Records provided:
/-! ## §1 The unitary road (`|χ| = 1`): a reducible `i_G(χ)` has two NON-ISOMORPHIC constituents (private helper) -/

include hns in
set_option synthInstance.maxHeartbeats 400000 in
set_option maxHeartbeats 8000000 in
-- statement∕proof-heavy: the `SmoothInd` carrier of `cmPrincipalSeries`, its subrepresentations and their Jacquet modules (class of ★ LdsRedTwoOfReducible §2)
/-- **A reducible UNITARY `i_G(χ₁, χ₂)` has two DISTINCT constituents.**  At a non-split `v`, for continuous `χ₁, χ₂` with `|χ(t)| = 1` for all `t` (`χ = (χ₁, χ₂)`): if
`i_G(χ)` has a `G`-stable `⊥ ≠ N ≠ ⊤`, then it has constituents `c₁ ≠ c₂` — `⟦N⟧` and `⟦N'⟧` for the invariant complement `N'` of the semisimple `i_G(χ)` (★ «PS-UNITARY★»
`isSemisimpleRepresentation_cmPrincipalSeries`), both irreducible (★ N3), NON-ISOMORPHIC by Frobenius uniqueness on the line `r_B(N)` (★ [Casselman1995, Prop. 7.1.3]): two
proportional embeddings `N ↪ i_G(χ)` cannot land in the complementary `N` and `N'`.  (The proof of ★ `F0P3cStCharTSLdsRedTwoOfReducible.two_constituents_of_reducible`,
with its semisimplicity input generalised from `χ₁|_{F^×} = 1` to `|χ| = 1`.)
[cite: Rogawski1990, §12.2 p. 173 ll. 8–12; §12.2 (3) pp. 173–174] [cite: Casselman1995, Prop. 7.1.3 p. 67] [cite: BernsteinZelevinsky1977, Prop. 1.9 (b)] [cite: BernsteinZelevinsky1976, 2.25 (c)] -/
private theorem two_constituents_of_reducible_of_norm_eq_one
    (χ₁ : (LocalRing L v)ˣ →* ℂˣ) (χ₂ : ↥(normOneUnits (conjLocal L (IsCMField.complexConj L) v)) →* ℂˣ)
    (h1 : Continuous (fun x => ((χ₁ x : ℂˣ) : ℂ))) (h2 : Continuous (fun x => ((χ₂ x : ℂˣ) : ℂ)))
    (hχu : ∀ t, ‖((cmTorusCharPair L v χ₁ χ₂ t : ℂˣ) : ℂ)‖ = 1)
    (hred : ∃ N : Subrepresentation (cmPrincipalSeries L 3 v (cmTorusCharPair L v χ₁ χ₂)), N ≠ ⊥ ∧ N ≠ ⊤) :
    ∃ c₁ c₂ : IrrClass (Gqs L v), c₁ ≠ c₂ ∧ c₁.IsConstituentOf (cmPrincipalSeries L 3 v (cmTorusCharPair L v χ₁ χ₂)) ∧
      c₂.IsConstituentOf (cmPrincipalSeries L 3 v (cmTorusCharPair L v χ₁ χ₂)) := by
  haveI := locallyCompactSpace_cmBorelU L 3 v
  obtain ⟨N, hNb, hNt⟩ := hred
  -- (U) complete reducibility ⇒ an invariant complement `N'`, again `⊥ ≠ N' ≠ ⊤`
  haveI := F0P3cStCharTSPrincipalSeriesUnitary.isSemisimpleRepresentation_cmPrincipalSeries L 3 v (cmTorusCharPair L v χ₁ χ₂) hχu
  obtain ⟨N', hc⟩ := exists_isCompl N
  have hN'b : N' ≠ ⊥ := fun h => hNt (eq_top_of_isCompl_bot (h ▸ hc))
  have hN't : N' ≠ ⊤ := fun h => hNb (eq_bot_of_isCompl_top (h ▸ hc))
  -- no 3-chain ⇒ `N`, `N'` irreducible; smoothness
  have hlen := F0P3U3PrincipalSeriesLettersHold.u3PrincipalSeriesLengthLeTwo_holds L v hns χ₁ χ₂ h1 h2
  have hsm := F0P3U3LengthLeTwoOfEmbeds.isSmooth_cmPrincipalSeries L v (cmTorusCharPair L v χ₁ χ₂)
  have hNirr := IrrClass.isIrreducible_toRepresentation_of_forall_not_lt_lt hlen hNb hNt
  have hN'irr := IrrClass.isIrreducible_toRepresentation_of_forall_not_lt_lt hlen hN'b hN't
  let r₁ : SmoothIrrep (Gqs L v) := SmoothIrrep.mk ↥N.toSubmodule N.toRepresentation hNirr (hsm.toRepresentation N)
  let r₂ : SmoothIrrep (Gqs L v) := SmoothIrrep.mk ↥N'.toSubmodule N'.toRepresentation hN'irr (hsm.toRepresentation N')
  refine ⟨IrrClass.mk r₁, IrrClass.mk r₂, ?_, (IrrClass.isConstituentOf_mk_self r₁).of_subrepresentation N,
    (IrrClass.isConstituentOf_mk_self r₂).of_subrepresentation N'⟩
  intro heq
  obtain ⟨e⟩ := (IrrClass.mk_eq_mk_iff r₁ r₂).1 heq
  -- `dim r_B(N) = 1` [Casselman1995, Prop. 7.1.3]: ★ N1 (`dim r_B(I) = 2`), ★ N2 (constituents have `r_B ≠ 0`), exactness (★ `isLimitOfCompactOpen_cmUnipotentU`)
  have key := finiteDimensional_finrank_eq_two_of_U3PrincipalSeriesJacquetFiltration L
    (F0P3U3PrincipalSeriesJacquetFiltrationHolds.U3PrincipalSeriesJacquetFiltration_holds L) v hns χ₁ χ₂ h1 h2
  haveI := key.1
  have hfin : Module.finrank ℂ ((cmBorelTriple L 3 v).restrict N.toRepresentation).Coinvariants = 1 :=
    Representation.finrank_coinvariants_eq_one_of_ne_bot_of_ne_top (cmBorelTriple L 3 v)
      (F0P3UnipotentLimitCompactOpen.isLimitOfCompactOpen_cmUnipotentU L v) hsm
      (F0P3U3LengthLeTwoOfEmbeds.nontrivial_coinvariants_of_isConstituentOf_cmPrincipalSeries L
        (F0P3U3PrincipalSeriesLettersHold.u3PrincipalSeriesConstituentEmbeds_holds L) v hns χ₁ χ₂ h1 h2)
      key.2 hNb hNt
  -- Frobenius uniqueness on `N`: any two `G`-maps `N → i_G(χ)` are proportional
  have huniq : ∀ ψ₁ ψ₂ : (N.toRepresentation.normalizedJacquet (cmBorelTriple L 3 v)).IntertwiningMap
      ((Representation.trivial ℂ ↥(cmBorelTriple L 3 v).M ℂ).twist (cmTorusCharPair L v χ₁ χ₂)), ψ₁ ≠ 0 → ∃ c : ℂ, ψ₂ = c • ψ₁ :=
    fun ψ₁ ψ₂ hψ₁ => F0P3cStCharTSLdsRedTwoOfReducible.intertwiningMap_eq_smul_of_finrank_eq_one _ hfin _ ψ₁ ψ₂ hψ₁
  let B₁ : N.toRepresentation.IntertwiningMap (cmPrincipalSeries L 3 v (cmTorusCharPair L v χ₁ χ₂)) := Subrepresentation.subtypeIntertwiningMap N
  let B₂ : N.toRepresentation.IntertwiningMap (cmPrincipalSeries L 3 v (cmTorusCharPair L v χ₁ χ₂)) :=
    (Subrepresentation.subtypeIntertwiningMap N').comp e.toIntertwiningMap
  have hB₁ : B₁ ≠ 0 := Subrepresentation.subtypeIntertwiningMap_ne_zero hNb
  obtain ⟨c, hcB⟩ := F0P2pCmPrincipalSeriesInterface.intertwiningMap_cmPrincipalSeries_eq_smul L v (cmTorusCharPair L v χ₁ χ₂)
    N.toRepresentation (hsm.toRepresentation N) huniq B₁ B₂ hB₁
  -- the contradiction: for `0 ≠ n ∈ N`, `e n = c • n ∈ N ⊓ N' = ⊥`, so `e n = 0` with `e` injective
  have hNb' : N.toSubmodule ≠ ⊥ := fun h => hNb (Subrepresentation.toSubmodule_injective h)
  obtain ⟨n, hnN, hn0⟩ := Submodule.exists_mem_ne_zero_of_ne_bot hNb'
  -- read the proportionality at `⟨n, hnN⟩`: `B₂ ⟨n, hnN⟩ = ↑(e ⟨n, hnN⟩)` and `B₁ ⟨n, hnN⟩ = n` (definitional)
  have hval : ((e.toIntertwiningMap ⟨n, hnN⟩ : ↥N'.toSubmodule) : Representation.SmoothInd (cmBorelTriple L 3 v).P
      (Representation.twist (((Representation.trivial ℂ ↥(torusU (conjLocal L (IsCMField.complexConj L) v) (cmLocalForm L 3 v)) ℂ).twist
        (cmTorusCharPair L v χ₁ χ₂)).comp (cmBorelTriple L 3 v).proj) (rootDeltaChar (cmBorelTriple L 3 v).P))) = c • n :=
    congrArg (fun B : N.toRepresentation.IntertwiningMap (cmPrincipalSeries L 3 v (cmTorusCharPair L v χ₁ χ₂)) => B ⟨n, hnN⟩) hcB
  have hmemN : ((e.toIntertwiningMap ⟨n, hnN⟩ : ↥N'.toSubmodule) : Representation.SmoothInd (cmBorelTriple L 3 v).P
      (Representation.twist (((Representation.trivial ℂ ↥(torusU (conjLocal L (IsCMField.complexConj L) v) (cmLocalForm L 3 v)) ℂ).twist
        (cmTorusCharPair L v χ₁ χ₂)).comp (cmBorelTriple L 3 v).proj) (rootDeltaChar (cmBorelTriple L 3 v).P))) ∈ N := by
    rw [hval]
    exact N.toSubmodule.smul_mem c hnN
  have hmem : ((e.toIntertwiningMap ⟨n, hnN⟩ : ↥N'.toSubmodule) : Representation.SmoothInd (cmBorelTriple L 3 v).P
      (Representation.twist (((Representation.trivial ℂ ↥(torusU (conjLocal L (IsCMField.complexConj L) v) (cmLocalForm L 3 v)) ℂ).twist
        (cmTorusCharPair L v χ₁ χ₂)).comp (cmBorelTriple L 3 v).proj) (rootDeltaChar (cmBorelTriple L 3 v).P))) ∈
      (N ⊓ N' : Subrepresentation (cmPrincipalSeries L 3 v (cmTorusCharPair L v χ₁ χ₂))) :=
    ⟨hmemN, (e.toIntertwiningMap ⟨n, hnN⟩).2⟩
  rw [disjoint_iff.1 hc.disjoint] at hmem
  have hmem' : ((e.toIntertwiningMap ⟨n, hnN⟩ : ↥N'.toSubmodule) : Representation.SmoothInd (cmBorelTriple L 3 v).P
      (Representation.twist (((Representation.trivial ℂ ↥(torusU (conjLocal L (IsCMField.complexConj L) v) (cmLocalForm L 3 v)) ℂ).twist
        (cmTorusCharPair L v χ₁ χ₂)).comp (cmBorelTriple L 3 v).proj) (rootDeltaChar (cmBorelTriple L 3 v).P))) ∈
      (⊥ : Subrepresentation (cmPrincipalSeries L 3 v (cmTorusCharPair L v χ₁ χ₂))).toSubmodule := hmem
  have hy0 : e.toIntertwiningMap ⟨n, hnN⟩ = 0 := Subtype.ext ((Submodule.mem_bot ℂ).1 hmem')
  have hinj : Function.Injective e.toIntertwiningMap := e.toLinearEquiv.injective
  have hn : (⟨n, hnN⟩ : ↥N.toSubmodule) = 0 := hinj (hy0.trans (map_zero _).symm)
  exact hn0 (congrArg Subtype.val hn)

Work instruction:
Would you output, from the records above, exactly the run of lines that starts at the line containing "obtain ⟨e⟩ := (IrrClass.mk_eq_mk_iff" and ends at the line containing "obtain ⟨n, hnN, hn0⟩", and only that run?

Expected answer:
  obtain ⟨e⟩ := (IrrClass.mk_eq_mk_iff r₁ r₂).1 heq
  -- `dim r_B(N) = 1` [Casselman1995, Prop. 7.1.3]: ★ N1 (`dim r_B(I) = 2`), ★ N2 (constituents have `r_B ≠ 0`), exactness (★ `isLimitOfCompactOpen_cmUnipotentU`)
  have key := finiteDimensional_finrank_eq_two_of_U3PrincipalSeriesJacquetFiltration L
    (F0P3U3PrincipalSeriesJacquetFiltrationHolds.U3PrincipalSeriesJacquetFiltration_holds L) v hns χ₁ χ₂ h1 h2
  haveI := key.1
  have hfin : Module.finrank ℂ ((cmBorelTriple L 3 v).restrict N.toRepresentation).Coinvariants = 1 :=
    Representation.finrank_coinvariants_eq_one_of_ne_bot_of_ne_top (cmBorelTriple L 3 v)
      (F0P3UnipotentLimitCompactOpen.isLimitOfCompactOpen_cmUnipotentU L v) hsm
      (F0P3U3LengthLeTwoOfEmbeds.nontrivial_coinvariants_of_isConstituentOf_cmPrincipalSeries L
        (F0P3U3PrincipalSeriesLettersHold.u3PrincipalSeriesConstituentEmbeds_holds L) v hns χ₁ χ₂ h1 h2)
      key.2 hNb hNt
  -- Frobenius uniqueness on `N`: any two `G`-maps `N → i_G(χ)` are proportional
  have huniq : ∀ ψ₁ ψ₂ : (N.toRepresentation.normalizedJacquet (cmBorelTriple L 3 v)).IntertwiningMap
      ((Representation.trivial ℂ ↥(cmBorelTriple L 3 v).M ℂ).twist (cmTorusCharPair L v χ₁ χ₂)), ψ₁ ≠ 0 → ∃ c : ℂ, ψ₂ = c • ψ₁ :=
    fun ψ₁ ψ₂ hψ₁ => F0P3cStCharTSLdsRedTwoOfReducible.intertwiningMap_eq_smul_of_finrank_eq_one _ hfin _ ψ₁ ψ₂ hψ₁
  let B₁ : N.toRepresentation.IntertwiningMap (cmPrincipalSeries L 3 v (cmTorusCharPair L v χ₁ χ₂)) := Subrepresentation.subtypeIntertwiningMap N
  let B₂ : N.toRepresentation.IntertwiningMap (cmPrincipalSeries L 3 v (cmTorusCharPair L v χ₁ χ₂)) :=
    (Subrepresentation.subtypeIntertwiningMap N').comp e.toIntertwiningMap
  have hB₁ : B₁ ≠ 0 := Subrepresentation.subtypeIntertwiningMap_ne_zero hNb
  obtain ⟨c, hcB⟩ := F0P2pCmPrincipalSeriesInterface.intertwiningMap_cmPrincipalSeries_eq_smul L v (cmTorusCharPair L v χ₁ χ₂)
    N.toRepresentation (hsm.toRepresentation N) huniq B₁ B₂ hB₁
  -- the contradiction: for `0 ≠ n ∈ N`, `e n = c • n ∈ N ⊓ N' = ⊥`, so `e n = 0` with `e` injective
  have hNb' : N.toSubmodule ≠ ⊥ := fun h => hNb (Subrepresentation.toSubmodule_injective h)
  obtain ⟨n, hnN, hn0⟩ := Submodule.exists_mem_ne_zero_of_ne_bot hNb'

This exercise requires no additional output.